Fri, 29 Jun 2001

Doctors' prescriptions

After reading an article titled Unfair collaboration responsible for soaring prices of drugs (Suara Pembaruan, June 26, 2001), I am sure that what was said by the chief of the Agency for Food and Drug Control (BPOM) Dr. H. Sampurno, MBA, is correct.

There are two ways with which a pharmaceutical company persuades (bribes) doctors to prescribe the drugs it produces. National pharmaceutical companies give something directly to the doctors while foreign pharmaceutical companies act with more sophistication. They will, for example, invite a doctor to attend a seminar abroad and pay for all of the expenses. Sometimes even the wife of the doctor will be invited. Well, they have the same motive only a different method.

There are many ways -- all quite sophisticated -- with which a national pharmaceutical company bribes a doctor. So sophisticated are these ways that there is practically no evidence of bribery.

Let's say a doctor has a lot of patients. The director of a pharmaceutical company may visit him and give him a TV, a refrigerator, a washing machine or other non-binding gifts. However, as the doctor feels indebted to the director for his kindness, he will prescribe drugs made by this particular pharmaceutical company. As this doctor offers a good potential for profit to the company, the director will go one step further by offering him an automobile worth hundreds of millions of rupiah.

When the deal is made, the doctor must sign a leasing agreement on the purchase of the automobile. Well, the director will pay the first installment and will do so with later installments provided the doctor prescribes drugs in quantities that meet the target set by the company. Otherwise, the doctor will have to pay the installments by himself.

Or, perhaps, the doctor will not be directly approached by the director. He will, instead, ask his wife to take the doctor's wife, let's say, to a jeweler's.

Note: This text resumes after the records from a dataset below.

/-- `TameQuotientResolution` in dimension `≤ 1`, unconditionally: an integral scheme of finite type
over a field of dimension `≤ 1` is resolved by its normalisation (`hasResolution_of_dim_le_one`:
one-dimensional normal Noetherian domains are regular and the normalisation of a variety is
finite) — the cover `q`, the group and the perfectness of `k` are not used. Binders of
`Theses.WildQuotients.TameQuotientResolution` verbatim, followed by the dimension bound.
[folklore] -/
theorem tameQuotientResolution_of_dim_le_one :
    ∀ p : ℕ, p.Prime → ∀ (k : Type) [Field k] [CharP k p] [PerfectField k]
      (X' X₁ : AlgebraicGeometry.Scheme.{0}) (f : X₁ ⟶ AlgebraicGeometry.Spec (.of k))
      (q : X' ⟶ X₁) (G : Type) [Group G] [Finite G] (ρ : G →* CategoryTheory.Aut X'),
      Nat.Coprime (Nat.card G) p → AlgebraicGeometry.IsSeparated f →
      AlgebraicGeometry.LocallyOfFiniteType f → AlgebraicGeometry.QuasiCompact f →
      AlgebraicGeometry.IsIntegral X₁ → AlgebraicGeometry.IsIntegral X' →
      Literature.AlgebraicGeometry.Resolution.Scheme.IsRegular X' → AlgebraicGeometry.IsFinite q →
      Function.Surjective q.base →
      (∃ U : X₁.Opens, Dense (U : Set X₁) ∧
        AlgebraicGeometry.Etale (AlgebraicGeometry.morphismRestrict q U)) →
      (∀ g : G, CategoryTheory.CategoryStruct.comp (ρ g).hom q = q) →
      (∀ x y : X', q.base x = q.base y → ∃ g : G, (ρ g).hom.base x = y) →
      topologicalKrullDim X₁ ≤ 1 →
      Literature.AlgebraicGeometry.Resolution.Scheme.HasResolution X₁ := by
  intro p _ k _ _ _ X' X₁ f q G _ _ ρ _ _ hloc hqc hint _ _ _ _ _ _ _ hdim
  haveI := hloc; haveI := hqc; haveI := hint
  exact hasResolution_of_dim_le_one X₁ f hdim
/-
Origin: expansion seat `prover-pub-hodgecm-mc-binder-2-g14-0`, handover #S4 2026-08-20T12:17Z md5 da76d113549f (PKG a12cc0b030c8 → da76d113549f; 379 l.; σ implicit; proofs verbatim) (`HOME/mc/pub-hodgecm-mc-binder-2/g14/s5b/HodgeCM/Model/HypCensus/DensePlaceRange.lean`, md5 da76d113549f, 379 lines);
landed by the gen-20 packager (p-g20) in gate run 51 REPLACES the earlier landed copy of `HodgeCM/Model/HypCensus/DensePlaceRange.lean` (seat copy carried the packager Origin header of an earlier run (stripped)).
-/
/-
Copyright (c) 2026. All rights reserved.
Released under Apache 2.0 license as described in the file LICENSE.
-/
import Summits.HodgeConjecture.HodgeCM.Model.HypCensus.DensePlace
import Summits.HodgeConjecture.HodgeCM.Model.HypCensus.DenseSlotSigmaNeg
import Summits.HodgeConjecture.HodgeCM.Model.HypCensus.DenseSlotIotaNeg

/-!
# (J-dense), step (iv-b) at the pin: per place, the letter eigenspace IS the range of the printed embedding

Binder-2 lineage, rows 18/19 (`hyp12`/`hyp34`), field `dense` of `HypCoreW`.

#63 (`DensePlace`) reduced the `K_∞`-isotypic polynomials of the pin to sums of place products of PER-PLACE joint eigenvectors
`p_w ∈ ℂ[Fin 6]` of the letter substitutions `pinPlaceOp V S w` (eigenvalues `pinPlaceEig V S w`: `1` off `w(ι₁)`, `dVIota` at `w(ι₁)`).
This leaf identifies, place by place, that joint eigenspace with the range of the printed embedding `embOf … (datumAt …) b` of the
chosen place data (#27/#29), by transporting #20 / #64 (`Σ₁₂`, both `V`-readings), #65 (`D₁₂`), #66 / #67 (`ι₁`, both `W`-readings)
through the place frame `pairFrame` (#32 `linSubst_star_reindexUnitary_rename`, #36 `cmIdx_eq_pairFrame`):

* §1 datum level: `mem_range_emb_of_eq_iota/_of_eq_sigmaPos/_of_eq_sigmaNeg`, `C_mem_range_emb_of_kind_delta`;
* §2 `dVIota_eq_det_of_pos/_of_neg`, `dVIota_one`, `pinPlaceEig_of_ne`; the transport `linSubst_dualPairι_framePoly`;
* §3 **`mem_range_embOf_of_mem_jointEigenspace`**: for every real place `w` and every
  `p ∈ jointEigenspace (pinPlaceOp V S w ·) (pinPlaceEig V S w)`, `p ∈ range (embOf … (datumAtσ V S jD (jIOf V S hW) σ) m₁ m₂ ((cmPlacesEquiv L).symm w))`.

[GoodmanWallach2009 §4.2.1, §5.2.1; KashiwaraVergne1978 Ch. III §5; folklore]  Nothing here is a claim of PerL/QW8.
-/

noncomputable section

open NumberField NumberField.InfinitePlace IsDedekindDomain
open scoped Matrix Classical TensorProduct
open MvPolynomial
open Literature.NumberTheory.Automorphic Literature.NumberTheory.Automorphic.UnitaryGroup Literature.NumberTheory.Weil1964
open Literature.RepresentationTheory.KonnoKonno2007 Literature.RepresentationTheory.KonnoKonno2007.RealDualPair
open Literature.NumberTheory.GelbartRogawski1991 Literature.NumberTheory.GelbartRogawski1991.UnitaryDualPair
open Literature.Analysis.SegalBargmann Literature.RepresentationTheory
open HodgeCM HodgeCM.Model
open HodgeCM.PerL34.Fock HodgeCM.PerL34.Fock.PrintDict

namespace HodgeCM.Model.HypCensus

/-! ## §1 Datum level: the ranges of the printed embeddings -/

section Datum

variable (L : Type) [Field L] [NumberField L] [IsCMField L]
variable (dV : Fin 3 → L) (hdV : ∀ i, IsCMField.complexConj L (dV i) = dV i)
variable (dW : Fin 2 → L) (hdW : ∀ i, IsCMField.complexConj L (dW i) = dW i) (ι₁ : L →+* ℂ)
variable (v : {v : InfinitePlace ↥(maximalRealSubfield L) // v.IsReal})

/-- **ι₁ datum**: every multiple of `rename jI (det z)` is an embedded printed vector. -/
theorem mem_range_emb_of_eq_iota (jI : HodgeCM.PerL34.Fock.PlaneVar → Fin 6) :
    ∀ (d : PlaceDatum L dV hdV dW hdW ι₁ v), d = PlaceDatum.iota jI → ∀ (vac : Circle × Circle →* Circle) (p : MvPolynomial (Fin 6) ℂ),
      p ∈ Submodule.span ℂ ({rename jI HodgeCM.PerL34.Fock.detZ} : Set (MvPolynomial (Fin 6) ℂ)) → p ∈ LinearMap.range (d.emb vac) := by
  rintro d rfl vac p hp
  obtain ⟨c, rfl⟩ := Submodule.mem_span_singleton.mp hp
  refine ⟨c • ⟨HodgeCM.PerL34.Fock.detZ, Submodule.mem_span_singleton_self _⟩, ?_⟩
  rw [map_smul]
  rfl

/-- **Σ₁₂ datum, `V` read positive**: every element of `span {rename idx (P^k)}` is an embedded printed vector. -/
theorem mem_range_emb_of_eq_sigmaPos (eA : Fin 3 ≃ PosIdx (cmXV L dV hdV ι₁ v)) (hQ : IsEmpty (NegIdx (cmXV L dV hdV ι₁ v)))
    (r₀ : PosIdx (cmXW L dV dW hdW ι₁ v)) (s₀ : NegIdx (cmXW L dV dW hdW ι₁ v))
    (hR : Subsingleton (PosIdx (cmXW L dV dW hdW ι₁ v))) (hS : Subsingleton (NegIdx (cmXW L dV dW hdW ι₁ v))) :
    ∀ (d : PlaceDatum L dV hdV dW hdW ι₁ v), d = PlaceDatum.sigmaPos eA hQ r₀ s₀ hR hS → ∀ (vac : Circle × Circle →* Circle)
      (p : MvPolynomial (Fin 6) ℂ),
      p ∈ Submodule.span ℂ (Set.range fun k : ℕ =>
        rename (PlaceDatum.sigmaPos eA hQ r₀ s₀ hR hS : PlaceDatum L dV hdV dW hdW ι₁ v).idx (HodgeCM.PerL34.Fock.P ^ k)) →
      p ∈ LinearMap.range (d.emb vac) := by
  rintro d rfl vac p hp
  have hsub : Submodule.span ℂ (Set.range fun k : ℕ =>
      rename (PlaceDatum.sigmaPos eA hQ r₀ s₀ hR hS : PlaceDatum L dV hdV dW hdW ι₁ v).idx (HodgeCM.PerL34.Fock.P ^ k)) ≤
      LinearMap.range ((PlaceDatum.sigmaPos eA hQ r₀ s₀ hR hS : PlaceDatum L dV hdV dW hdW ι₁ v).emb vac) := by
    rw [Submodule.span_le]
    rintro _ ⟨k, rfl⟩
    exact ⟨⟨HodgeCM.PerL34.Fock.P ^ k, P_pow_mem_kappaPartM k⟩, rfl⟩
  exact hsub hp

/-- **Σ₁₂ datum, `V` read negative**: the same. -/
theorem mem_range_emb_of_eq_sigmaNeg (eA : Fin 3 ≃ NegIdx (cmXV L dV hdV ι₁ v)) (hP0 : IsEmpty (PosIdx (cmXV L dV hdV ι₁ v)))
    (r₀ : PosIdx (cmXW L dV dW hdW ι₁ v)) (s₀ : NegIdx (cmXW L dV dW hdW ι₁ v))
    (hR : Subsingleton (PosIdx (cmXW L dV dW hdW ι₁ v))) (hS : Subsingleton (NegIdx (cmXW L dV dW hdW ι₁ v))) :
    ∀ (d : PlaceDatum L dV hdV dW hdW ι₁ v), d = PlaceDatum.sigmaNeg eA hP0 r₀ s₀ hR hS → ∀ (vac : Circle × Circle →* Circle)
      (p : MvPolynomial (Fin 6) ℂ),
      p ∈ Submodule.span ℂ (Set.range fun k : ℕ =>
        rename (PlaceDatum.sigmaNeg eA hP0 r₀ s₀ hR hS : PlaceDatum L dV hdV dW hdW ι₁ v).idx (HodgeCM.PerL34.Fock.P ^ k)) →
      p ∈ LinearMap.range (d.emb vac) := by
  rintro d rfl vac p hp
  have hsub : Submodule.span ℂ (Set.range fun k : ℕ =>
      rename (PlaceDatum.sigmaNeg eA hP0 r₀ s₀ hR hS : PlaceDatum L dV hdV dW hdW ι₁ v).idx (HodgeCM.PerL34.Fock.P ^ k)) ≤
      LinearMap.range ((PlaceDatum.sigmaNeg eA hP0 r₀ s₀ hR hS : PlaceDatum L dV hdV dW hdW ι₁ v).emb vac) := by
    rw [Submodule.span_le]
    rintro _ ⟨k, rfl⟩
    exact ⟨⟨HodgeCM.PerL34.Fock.P ^ k, P_pow_mem_kappaPartM k⟩, rfl⟩
  exact hsub hp
/-- The mass of the weights: `N_w ≤ 4 x^{3ε_s/8}` when `D₁ = x^{ε_s/8}`, `z'^{2r+1} ≤ x^{ε_s/8}`,
`z' ≥ 2`, `x ≥ 1`. [folklore] -/
theorem sieveMass_le {x εs z' z₁ : ℝ} {rr : ℕ} (hx1 : 1 ≤ x) (hεs : 0 ≤ εs) (hz'2 : 2 ≤ z')
    (hk : ((2 * rr + 1 : ℕ) : ℝ) * Real.log z' ≤ εs / 8 * Real.log x) :
    sieveMass z₁ z' (x ^ (εs / 8)) rr ≤ 4 * x ^ (3 * εs / 8) := by
  have hx0 : 0 < x := by linarith
  have hz'0 : 0 < z' := by linarith
  have hzk : z' ^ (2 * rr + 1) ≤ x ^ (εs / 8) := by
    have h1 : Real.log (z' ^ (2 * rr + 1)) ≤ Real.log (x ^ (εs / 8)) := by
      rw [Real.log_pow, Real.log_rpow hx0]; exact hk
    exact (Real.log_le_log_iff (pow_pos hz'0 _) (Real.rpow_pos_of_pos hx0 _)).1 h1
  have hD1 : 1 ≤ x ^ (εs / 8) := Real.one_le_rpow hx1 (by positivity)
  have h1 : ((TwoRangeSieve.midPrimes z₁ z').card + 1 : ℝ) ^ (2 * rr + 1) ≤ x ^ (εs / 8) * x ^ (εs / 8) := by
    calc ((TwoRangeSieve.midPrimes z₁ z').card + 1 : ℝ) ^ (2 * rr + 1) ≤ (2 * z') ^ (2 * rr + 1) :=
          pow_le_pow_left₀ (by positivity) (card_midPrimes_add_one_le hz'2) _
      _ = 2 ^ (2 * rr + 1) * z' ^ (2 * rr + 1) := mul_pow _ _ _
      _ ≤ z' ^ (2 * rr + 1) * z' ^ (2 * rr + 1) :=
          mul_le_mul_of_nonneg_right (pow_le_pow_left₀ (by norm_num) hz'2 _) (by positivity)
      _ ≤ x ^ (εs / 8) * x ^ (εs / 8) := mul_le_mul hzk hzk (by positivity) (Real.rpow_nonneg hx0.le _)
  have h2 : x ^ (εs / 8) + 1 ≤ 2 * x ^ (εs / 8) := by linarith
  unfold sieveMass
  calc 2 * (x ^ (εs / 8) + 1) * ((TwoRangeSieve.midPrimes z₁ z').card + 1 : ℝ) ^ (2 * rr + 1)
      ≤ 2 * (2 * x ^ (εs / 8)) * (x ^ (εs / 8) * x ^ (εs / 8)) :=
        mul_le_mul (mul_le_mul_of_nonneg_left h2 (by norm_num)) h1 (by positivity) (by positivity)
    _ = 4 * x ^ (3 * εs / 8) := by
        rw [show (3 : ℝ) * εs / 8 = εs / 8 + (εs / 8 + εs / 8) by ring, Real.rpow_add hx0, Real.rpow_add hx0]
        ring

/-- The level of the composite sieve: `D₁ z'^{2r+1} ≤ x^{ε_s/4}`. [folklore] -/
theorem sieveLevel_le {x εs z' : ℝ} {rr : ℕ} (hx1 : 1 ≤ x) (hz'2 : 2 ≤ z')
    (hk : ((2 * rr + 1 : ℕ) : ℝ) * Real.log z' ≤ εs / 8 * Real.log x) :
    x ^ (εs / 8) * z' ^ (2 * rr + 1) ≤ x ^ (εs / 4) := by
  have hx0 : 0 < x := by linarith
  have hz'0 : 0 < z' := by linarith
  have hzk : z' ^ (2 * rr + 1) ≤ x ^ (εs / 8) := by
    have h1 : Real.log (z' ^ (2 * rr + 1)) ≤ Real.log (x ^ (εs / 8)) := by
      rw [Real.log_pow, Real.log_rpow hx0]; exact hk
    exact (Real.log_le_log_iff (pow_pos hz'0 _) (Real.rpow_pos_of_pos hx0 _)).1 h1
  calc x ^ (εs / 8) * z' ^ (2 * rr + 1) ≤ x ^ (εs / 8) * x ^ (εs / 8) :=
        mul_le_mul_of_nonneg_left hzk (Real.rpow_nonneg hx0.le _)
    _ = x ^ (εs / 4) := by rw [← Real.rpow_add hx0]; ring_nf

/-- `∑_{l ≤ L, (l,r)=1} 1_rough(l) ≤ L` (`L ≥ 0`). [folklore] -/
theorem sum_filter_rough_le {L : ℝ} (hL : 0 ≤ L) (z : ℝ) (r : ℕ) :
    ∑ l ∈ (Icc 1 ⌊L⌋₊).filter (fun l : ℕ => l.Coprime r), roughIndicator z l ≤ L := by
  have h1 : ∀ l, roughIndicator z l ≤ 1 := fun l => by unfold roughIndicator; split_ifs <;> norm_num
  calc ∑ l ∈ (Icc 1 ⌊L⌋₊).filter (fun l : ℕ => l.Coprime r), roughIndicator z l
      ≤ ∑ l ∈ Icc 1 ⌊L⌋₊, roughIndicator z l :=
        Finset.sum_le_sum_of_subset_of_nonneg (Finset.filter_subset _ _) fun l _ _ => roughIndicator_nonneg z l
    _ ≤ ∑ _l ∈ Icc 1 ⌊L⌋₊, (1 : ℝ) := Finset.sum_le_sum fun l _ => h1 l
    _ = ⌊L⌋₊ := by rw [Finset.sum_const, Nat.card_Icc, nsmul_eq_mul, mul_one]; push_cast; ring
    _ ≤ L := Nat.floor_le hL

In a gathering with my former students, this story was strongly denied. One of them, a doctor, refuted my story, saying that he had never got such an offer from a pharmaceutical company. "Right you are," I snapped, "because you don't have many patients!"

Once I read a story in a newspaper that a doctor in Semarang filed a lawsuit against a pharmaceutical company for a breach of promise. The money he received was less than the amount his prescriptions were worth. This is always possible if a drug store replaces the drugs prescribed with generic drugs.